- **ASSIGNMENT**
Your answer should be only the lines below from the one with "def piMap (φ" to the one with "choose x hx using hy'", repeated exactly, ends included.

══════════

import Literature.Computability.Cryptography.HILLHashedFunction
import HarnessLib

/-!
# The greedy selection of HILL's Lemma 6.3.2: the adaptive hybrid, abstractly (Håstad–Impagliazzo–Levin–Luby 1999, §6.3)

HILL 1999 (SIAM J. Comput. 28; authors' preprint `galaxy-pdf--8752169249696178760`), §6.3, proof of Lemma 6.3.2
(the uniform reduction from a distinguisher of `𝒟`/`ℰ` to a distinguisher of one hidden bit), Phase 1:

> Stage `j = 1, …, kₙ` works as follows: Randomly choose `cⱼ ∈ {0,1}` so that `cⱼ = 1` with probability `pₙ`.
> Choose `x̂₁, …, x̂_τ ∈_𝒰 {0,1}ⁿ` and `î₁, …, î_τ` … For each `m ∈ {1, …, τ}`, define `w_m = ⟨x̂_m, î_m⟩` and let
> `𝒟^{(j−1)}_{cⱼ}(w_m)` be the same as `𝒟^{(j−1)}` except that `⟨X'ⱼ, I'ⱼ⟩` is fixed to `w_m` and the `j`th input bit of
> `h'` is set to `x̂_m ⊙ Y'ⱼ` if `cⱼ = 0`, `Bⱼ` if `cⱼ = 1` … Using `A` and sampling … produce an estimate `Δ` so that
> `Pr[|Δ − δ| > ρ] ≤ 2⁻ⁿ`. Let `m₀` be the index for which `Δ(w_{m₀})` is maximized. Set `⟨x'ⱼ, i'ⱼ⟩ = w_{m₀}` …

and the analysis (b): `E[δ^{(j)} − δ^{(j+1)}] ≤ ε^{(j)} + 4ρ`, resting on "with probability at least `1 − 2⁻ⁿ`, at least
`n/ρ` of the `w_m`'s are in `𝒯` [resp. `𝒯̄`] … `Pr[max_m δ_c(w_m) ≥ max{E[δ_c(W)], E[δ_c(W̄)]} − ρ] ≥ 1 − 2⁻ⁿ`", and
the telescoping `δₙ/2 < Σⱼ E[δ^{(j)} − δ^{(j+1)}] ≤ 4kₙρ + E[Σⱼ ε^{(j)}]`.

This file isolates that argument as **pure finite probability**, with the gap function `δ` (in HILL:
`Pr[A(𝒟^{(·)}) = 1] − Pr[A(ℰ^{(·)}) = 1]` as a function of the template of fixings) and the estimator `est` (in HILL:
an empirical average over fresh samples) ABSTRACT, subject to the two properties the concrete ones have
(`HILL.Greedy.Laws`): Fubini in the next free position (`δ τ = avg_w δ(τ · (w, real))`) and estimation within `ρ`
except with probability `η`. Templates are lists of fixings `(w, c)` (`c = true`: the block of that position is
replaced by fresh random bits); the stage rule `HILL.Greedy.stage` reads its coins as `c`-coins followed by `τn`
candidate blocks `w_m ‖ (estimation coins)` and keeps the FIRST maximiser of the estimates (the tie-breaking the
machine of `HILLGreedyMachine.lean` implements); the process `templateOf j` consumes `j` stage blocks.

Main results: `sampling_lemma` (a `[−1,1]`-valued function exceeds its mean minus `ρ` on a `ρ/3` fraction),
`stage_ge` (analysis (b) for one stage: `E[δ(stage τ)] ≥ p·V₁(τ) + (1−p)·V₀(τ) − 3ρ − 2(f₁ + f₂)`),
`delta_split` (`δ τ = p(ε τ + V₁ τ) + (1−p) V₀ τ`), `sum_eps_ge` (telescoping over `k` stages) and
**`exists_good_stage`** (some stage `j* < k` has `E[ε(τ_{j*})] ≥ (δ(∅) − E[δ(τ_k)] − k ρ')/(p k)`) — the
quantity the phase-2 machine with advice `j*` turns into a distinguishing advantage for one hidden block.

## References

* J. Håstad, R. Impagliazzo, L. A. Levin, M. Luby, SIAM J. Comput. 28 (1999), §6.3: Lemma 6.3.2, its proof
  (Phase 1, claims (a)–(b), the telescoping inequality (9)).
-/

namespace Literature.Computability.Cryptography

══════════

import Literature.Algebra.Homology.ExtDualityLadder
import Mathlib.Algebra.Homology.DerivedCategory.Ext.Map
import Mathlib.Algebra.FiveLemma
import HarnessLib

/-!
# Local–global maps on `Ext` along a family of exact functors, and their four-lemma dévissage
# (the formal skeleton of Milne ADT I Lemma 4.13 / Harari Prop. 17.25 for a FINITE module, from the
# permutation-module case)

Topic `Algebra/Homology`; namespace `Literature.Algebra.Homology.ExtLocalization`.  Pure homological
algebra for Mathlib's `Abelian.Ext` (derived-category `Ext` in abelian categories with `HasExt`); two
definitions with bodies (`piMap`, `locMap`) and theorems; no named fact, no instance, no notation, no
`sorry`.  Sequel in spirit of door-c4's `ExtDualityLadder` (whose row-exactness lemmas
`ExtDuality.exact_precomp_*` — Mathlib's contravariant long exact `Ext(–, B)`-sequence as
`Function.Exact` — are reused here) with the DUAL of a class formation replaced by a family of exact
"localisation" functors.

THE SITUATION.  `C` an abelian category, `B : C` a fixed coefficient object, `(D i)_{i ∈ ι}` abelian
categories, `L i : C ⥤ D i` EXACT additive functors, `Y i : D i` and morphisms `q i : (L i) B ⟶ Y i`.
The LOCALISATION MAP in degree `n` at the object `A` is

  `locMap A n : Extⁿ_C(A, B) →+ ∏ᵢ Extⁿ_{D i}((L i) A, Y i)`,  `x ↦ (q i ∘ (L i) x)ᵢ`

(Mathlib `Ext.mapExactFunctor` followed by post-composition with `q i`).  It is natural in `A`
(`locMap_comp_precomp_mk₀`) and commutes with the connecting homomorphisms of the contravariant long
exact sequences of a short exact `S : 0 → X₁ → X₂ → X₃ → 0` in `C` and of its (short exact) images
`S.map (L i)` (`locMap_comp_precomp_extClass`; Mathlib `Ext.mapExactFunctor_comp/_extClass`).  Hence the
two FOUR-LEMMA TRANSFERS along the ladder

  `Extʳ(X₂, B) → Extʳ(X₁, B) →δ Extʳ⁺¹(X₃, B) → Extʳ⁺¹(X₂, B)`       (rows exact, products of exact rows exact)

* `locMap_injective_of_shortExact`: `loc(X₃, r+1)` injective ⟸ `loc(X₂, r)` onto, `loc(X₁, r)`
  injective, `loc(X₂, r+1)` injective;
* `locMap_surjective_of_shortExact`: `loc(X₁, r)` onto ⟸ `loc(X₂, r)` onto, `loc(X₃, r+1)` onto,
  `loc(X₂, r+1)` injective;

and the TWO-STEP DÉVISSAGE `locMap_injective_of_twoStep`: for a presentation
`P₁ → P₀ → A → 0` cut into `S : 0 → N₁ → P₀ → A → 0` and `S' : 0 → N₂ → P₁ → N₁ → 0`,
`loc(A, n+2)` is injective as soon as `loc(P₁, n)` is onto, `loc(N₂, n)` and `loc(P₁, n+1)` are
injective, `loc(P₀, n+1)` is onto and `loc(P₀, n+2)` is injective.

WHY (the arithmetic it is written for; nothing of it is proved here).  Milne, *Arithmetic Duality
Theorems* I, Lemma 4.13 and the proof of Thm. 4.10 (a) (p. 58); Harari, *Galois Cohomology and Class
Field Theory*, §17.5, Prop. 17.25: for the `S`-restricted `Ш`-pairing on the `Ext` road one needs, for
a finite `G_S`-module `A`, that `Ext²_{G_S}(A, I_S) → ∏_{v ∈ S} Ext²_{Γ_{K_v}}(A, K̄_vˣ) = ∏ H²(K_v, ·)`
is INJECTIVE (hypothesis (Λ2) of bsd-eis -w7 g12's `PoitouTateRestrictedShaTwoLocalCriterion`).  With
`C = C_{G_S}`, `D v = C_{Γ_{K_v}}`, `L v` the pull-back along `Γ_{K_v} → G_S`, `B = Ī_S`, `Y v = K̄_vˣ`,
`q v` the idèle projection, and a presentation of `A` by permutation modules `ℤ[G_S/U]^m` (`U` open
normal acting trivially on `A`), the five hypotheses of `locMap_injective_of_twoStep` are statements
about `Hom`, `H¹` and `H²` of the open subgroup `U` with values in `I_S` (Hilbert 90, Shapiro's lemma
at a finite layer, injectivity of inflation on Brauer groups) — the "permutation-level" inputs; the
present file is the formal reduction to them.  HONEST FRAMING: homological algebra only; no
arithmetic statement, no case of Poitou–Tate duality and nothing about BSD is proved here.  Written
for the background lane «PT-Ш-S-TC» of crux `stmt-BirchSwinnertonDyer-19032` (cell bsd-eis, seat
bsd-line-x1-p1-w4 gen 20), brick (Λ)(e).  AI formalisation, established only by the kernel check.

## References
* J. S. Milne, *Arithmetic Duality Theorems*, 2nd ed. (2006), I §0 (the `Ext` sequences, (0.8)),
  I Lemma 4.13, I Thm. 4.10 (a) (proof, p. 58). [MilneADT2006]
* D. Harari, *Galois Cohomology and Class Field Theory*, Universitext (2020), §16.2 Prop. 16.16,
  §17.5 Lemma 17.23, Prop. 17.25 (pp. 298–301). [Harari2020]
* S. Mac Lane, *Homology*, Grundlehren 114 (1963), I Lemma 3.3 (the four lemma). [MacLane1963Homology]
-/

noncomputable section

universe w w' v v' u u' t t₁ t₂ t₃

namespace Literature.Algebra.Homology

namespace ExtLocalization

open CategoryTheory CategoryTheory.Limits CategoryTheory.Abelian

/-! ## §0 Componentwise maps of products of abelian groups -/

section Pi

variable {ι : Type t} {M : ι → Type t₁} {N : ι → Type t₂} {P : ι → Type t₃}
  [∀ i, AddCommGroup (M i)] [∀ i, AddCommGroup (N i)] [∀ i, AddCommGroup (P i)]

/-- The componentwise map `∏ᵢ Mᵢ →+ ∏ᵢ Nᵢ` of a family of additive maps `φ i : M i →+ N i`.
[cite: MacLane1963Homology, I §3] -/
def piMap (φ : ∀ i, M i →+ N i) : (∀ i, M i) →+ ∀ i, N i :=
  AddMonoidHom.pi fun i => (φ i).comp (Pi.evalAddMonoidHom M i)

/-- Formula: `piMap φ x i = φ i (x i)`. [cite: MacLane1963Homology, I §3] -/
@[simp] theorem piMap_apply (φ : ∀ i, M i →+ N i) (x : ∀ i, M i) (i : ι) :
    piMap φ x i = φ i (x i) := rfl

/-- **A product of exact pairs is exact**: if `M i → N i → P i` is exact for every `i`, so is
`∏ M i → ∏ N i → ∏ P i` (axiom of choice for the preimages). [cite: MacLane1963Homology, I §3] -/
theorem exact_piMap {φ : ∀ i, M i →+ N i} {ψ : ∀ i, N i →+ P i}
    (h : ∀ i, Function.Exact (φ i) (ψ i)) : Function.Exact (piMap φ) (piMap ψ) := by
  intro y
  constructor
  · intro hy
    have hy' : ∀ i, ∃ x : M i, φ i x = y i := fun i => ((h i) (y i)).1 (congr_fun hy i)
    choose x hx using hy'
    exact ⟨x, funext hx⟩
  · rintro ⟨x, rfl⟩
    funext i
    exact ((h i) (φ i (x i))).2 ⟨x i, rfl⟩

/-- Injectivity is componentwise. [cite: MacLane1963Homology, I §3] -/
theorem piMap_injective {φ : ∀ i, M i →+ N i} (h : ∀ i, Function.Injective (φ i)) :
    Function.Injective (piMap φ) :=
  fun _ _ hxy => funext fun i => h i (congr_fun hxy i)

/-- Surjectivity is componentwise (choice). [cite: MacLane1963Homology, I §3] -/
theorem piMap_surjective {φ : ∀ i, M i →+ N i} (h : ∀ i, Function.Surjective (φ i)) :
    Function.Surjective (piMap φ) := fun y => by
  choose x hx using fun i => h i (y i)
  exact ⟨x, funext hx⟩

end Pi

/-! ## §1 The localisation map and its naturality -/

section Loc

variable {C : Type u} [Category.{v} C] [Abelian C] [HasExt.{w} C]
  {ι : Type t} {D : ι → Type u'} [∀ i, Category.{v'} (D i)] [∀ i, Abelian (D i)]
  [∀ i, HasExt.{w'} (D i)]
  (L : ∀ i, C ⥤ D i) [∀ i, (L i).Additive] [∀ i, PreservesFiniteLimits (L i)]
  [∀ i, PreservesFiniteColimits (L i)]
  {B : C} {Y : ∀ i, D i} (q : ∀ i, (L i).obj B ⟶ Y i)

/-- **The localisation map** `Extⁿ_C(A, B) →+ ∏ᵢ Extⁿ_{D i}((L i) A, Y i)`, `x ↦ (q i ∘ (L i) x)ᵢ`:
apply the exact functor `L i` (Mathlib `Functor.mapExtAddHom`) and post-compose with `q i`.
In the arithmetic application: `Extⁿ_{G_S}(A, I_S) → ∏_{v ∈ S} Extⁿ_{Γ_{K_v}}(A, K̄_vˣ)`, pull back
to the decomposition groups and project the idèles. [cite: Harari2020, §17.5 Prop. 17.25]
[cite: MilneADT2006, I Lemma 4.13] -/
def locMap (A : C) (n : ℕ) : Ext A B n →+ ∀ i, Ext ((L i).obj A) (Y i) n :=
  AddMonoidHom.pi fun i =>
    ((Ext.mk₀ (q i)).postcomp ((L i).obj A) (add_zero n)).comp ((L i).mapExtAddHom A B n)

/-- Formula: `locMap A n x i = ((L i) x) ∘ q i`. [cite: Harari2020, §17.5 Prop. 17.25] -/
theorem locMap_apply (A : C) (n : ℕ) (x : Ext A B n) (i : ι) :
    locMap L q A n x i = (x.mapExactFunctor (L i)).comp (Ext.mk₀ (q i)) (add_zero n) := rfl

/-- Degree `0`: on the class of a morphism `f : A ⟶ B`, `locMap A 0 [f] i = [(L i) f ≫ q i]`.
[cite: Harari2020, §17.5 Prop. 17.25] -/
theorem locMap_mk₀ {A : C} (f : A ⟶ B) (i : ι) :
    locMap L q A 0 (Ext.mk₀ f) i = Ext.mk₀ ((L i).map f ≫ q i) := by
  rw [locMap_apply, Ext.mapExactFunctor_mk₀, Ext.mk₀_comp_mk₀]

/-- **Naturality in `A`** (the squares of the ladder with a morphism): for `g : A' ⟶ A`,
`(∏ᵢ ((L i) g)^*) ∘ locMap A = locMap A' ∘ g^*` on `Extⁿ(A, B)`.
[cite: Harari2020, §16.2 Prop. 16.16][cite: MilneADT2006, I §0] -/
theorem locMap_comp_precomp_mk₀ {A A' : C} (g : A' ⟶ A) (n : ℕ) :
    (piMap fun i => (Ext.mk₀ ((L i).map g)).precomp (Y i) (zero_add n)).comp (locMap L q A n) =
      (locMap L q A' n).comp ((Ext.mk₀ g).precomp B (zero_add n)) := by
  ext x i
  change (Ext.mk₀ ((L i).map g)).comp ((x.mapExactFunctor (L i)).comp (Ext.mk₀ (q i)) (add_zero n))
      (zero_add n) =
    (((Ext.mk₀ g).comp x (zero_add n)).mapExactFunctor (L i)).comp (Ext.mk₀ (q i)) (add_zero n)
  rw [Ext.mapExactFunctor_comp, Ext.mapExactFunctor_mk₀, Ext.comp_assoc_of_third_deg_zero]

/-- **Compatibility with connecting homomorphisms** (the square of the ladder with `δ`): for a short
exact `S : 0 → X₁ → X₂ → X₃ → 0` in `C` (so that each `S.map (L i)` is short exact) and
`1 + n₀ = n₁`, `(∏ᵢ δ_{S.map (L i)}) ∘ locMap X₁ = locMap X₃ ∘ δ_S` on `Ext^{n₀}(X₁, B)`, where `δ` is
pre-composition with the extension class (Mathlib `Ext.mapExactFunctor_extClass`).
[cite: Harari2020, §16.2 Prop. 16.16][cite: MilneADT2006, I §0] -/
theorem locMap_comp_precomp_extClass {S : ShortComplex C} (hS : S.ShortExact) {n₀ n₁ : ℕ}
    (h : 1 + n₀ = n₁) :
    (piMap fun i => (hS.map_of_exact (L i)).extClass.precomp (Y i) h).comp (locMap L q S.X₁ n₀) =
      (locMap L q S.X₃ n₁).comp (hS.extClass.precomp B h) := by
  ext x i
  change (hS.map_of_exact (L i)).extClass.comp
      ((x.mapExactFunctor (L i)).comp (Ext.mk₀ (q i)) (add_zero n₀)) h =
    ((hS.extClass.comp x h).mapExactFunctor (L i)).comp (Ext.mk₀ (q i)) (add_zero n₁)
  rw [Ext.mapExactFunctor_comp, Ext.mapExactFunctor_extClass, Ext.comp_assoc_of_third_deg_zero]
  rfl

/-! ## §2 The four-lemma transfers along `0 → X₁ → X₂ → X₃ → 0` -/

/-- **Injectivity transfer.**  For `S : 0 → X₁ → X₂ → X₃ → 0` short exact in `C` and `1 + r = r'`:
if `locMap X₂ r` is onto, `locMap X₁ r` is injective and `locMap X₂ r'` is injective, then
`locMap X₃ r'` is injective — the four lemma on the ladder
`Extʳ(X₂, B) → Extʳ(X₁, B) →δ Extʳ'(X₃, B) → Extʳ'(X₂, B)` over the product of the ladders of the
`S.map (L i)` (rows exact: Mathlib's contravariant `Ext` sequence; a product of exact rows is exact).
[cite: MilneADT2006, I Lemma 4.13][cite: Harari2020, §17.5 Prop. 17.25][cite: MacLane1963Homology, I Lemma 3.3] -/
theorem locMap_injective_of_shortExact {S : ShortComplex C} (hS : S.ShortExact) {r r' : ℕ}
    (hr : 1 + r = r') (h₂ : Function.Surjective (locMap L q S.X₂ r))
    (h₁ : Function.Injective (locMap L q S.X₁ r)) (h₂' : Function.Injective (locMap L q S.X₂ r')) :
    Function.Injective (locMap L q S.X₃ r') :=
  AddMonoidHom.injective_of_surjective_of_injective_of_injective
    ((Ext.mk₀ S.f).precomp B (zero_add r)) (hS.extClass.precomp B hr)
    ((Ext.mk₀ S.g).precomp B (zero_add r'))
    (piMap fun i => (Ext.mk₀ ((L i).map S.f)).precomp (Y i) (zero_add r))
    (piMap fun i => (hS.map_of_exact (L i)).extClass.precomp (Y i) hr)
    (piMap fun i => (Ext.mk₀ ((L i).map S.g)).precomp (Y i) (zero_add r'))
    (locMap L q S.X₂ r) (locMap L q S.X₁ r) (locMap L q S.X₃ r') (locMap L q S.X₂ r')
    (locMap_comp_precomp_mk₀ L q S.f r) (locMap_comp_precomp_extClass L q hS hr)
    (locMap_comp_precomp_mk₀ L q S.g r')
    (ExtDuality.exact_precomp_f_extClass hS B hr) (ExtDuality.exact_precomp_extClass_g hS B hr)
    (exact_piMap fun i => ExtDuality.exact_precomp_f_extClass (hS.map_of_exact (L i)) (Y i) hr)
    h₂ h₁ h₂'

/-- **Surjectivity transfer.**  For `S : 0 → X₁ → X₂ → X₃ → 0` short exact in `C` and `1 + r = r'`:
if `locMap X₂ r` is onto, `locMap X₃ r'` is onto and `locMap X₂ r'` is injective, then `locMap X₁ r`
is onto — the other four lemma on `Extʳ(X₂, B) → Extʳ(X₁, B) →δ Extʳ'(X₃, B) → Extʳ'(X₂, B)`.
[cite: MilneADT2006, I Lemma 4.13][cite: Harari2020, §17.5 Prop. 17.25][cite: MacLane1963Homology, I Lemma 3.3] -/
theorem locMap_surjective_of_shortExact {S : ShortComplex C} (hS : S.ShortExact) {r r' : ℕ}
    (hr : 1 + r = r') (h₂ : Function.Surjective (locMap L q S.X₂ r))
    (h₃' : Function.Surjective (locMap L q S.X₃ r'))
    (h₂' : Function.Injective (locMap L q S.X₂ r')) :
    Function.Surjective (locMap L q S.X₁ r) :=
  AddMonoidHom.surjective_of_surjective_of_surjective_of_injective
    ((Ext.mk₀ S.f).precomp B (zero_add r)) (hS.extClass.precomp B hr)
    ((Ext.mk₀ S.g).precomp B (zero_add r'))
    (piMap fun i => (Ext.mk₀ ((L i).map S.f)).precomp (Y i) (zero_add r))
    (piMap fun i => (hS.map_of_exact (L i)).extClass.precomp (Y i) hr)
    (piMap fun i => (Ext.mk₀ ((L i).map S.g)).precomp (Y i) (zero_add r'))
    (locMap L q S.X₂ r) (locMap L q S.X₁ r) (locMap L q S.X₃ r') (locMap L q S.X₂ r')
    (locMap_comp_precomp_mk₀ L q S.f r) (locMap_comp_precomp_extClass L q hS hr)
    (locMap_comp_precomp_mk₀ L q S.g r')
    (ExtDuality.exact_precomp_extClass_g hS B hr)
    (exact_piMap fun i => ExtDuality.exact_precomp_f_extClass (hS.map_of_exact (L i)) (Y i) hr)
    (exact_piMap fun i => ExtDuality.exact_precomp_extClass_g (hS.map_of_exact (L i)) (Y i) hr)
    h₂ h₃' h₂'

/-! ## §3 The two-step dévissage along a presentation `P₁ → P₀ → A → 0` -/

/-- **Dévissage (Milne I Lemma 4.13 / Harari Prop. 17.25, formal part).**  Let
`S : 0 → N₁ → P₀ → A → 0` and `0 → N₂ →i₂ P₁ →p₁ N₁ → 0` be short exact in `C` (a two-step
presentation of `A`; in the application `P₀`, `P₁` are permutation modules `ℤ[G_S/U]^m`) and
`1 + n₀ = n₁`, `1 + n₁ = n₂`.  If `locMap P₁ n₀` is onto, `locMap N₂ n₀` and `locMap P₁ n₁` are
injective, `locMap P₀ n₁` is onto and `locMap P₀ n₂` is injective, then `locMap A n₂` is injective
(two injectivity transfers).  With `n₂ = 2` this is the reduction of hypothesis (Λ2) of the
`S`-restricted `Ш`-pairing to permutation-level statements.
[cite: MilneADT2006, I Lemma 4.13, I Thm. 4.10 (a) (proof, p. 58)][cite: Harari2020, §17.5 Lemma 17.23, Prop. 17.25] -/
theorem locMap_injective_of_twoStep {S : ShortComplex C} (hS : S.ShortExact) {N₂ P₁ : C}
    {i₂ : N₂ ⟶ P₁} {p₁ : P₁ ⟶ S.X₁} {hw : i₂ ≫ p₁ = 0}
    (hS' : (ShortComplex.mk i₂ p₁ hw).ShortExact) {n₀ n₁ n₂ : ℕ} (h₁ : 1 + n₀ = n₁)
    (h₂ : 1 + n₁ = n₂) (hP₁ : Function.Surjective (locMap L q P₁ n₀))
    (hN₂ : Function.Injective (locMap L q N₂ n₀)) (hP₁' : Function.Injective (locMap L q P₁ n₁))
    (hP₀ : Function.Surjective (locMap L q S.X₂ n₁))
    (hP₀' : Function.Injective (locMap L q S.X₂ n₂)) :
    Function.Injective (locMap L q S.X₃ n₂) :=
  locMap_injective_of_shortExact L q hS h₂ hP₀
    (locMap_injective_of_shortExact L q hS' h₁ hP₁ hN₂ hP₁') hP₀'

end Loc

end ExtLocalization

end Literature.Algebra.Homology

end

══════════

- **ANSWER TO THE EXERCISE**
def piMap (φ : ∀ i, M i →+ N i) : (∀ i, M i) →+ ∀ i, N i :=
  AddMonoidHom.pi fun i => (φ i).comp (Pi.evalAddMonoidHom M i)

/-- Formula: `piMap φ x i = φ i (x i)`. [cite: MacLane1963Homology, I §3] -/
@[simp] theorem piMap_apply (φ : ∀ i, M i →+ N i) (x : ∀ i, M i) (i : ι) :
    piMap φ x i = φ i (x i) := rfl

/-- **A product of exact pairs is exact**: if `M i → N i → P i` is exact for every `i`, so is
`∏ M i → ∏ N i → ∏ P i` (axiom of choice for the preimages). [cite: MacLane1963Homology, I §3] -/
theorem exact_piMap {φ : ∀ i, M i →+ N i} {ψ : ∀ i, N i →+ P i}
    (h : ∀ i, Function.Exact (φ i) (ψ i)) : Function.Exact (piMap φ) (piMap ψ) := by
  intro y
  constructor
  · intro hy
    have hy' : ∀ i, ∃ x : M i, φ i x = y i := fun i => ((h i) (y i)).1 (congr_fun hy i)
    choose x hx using hy'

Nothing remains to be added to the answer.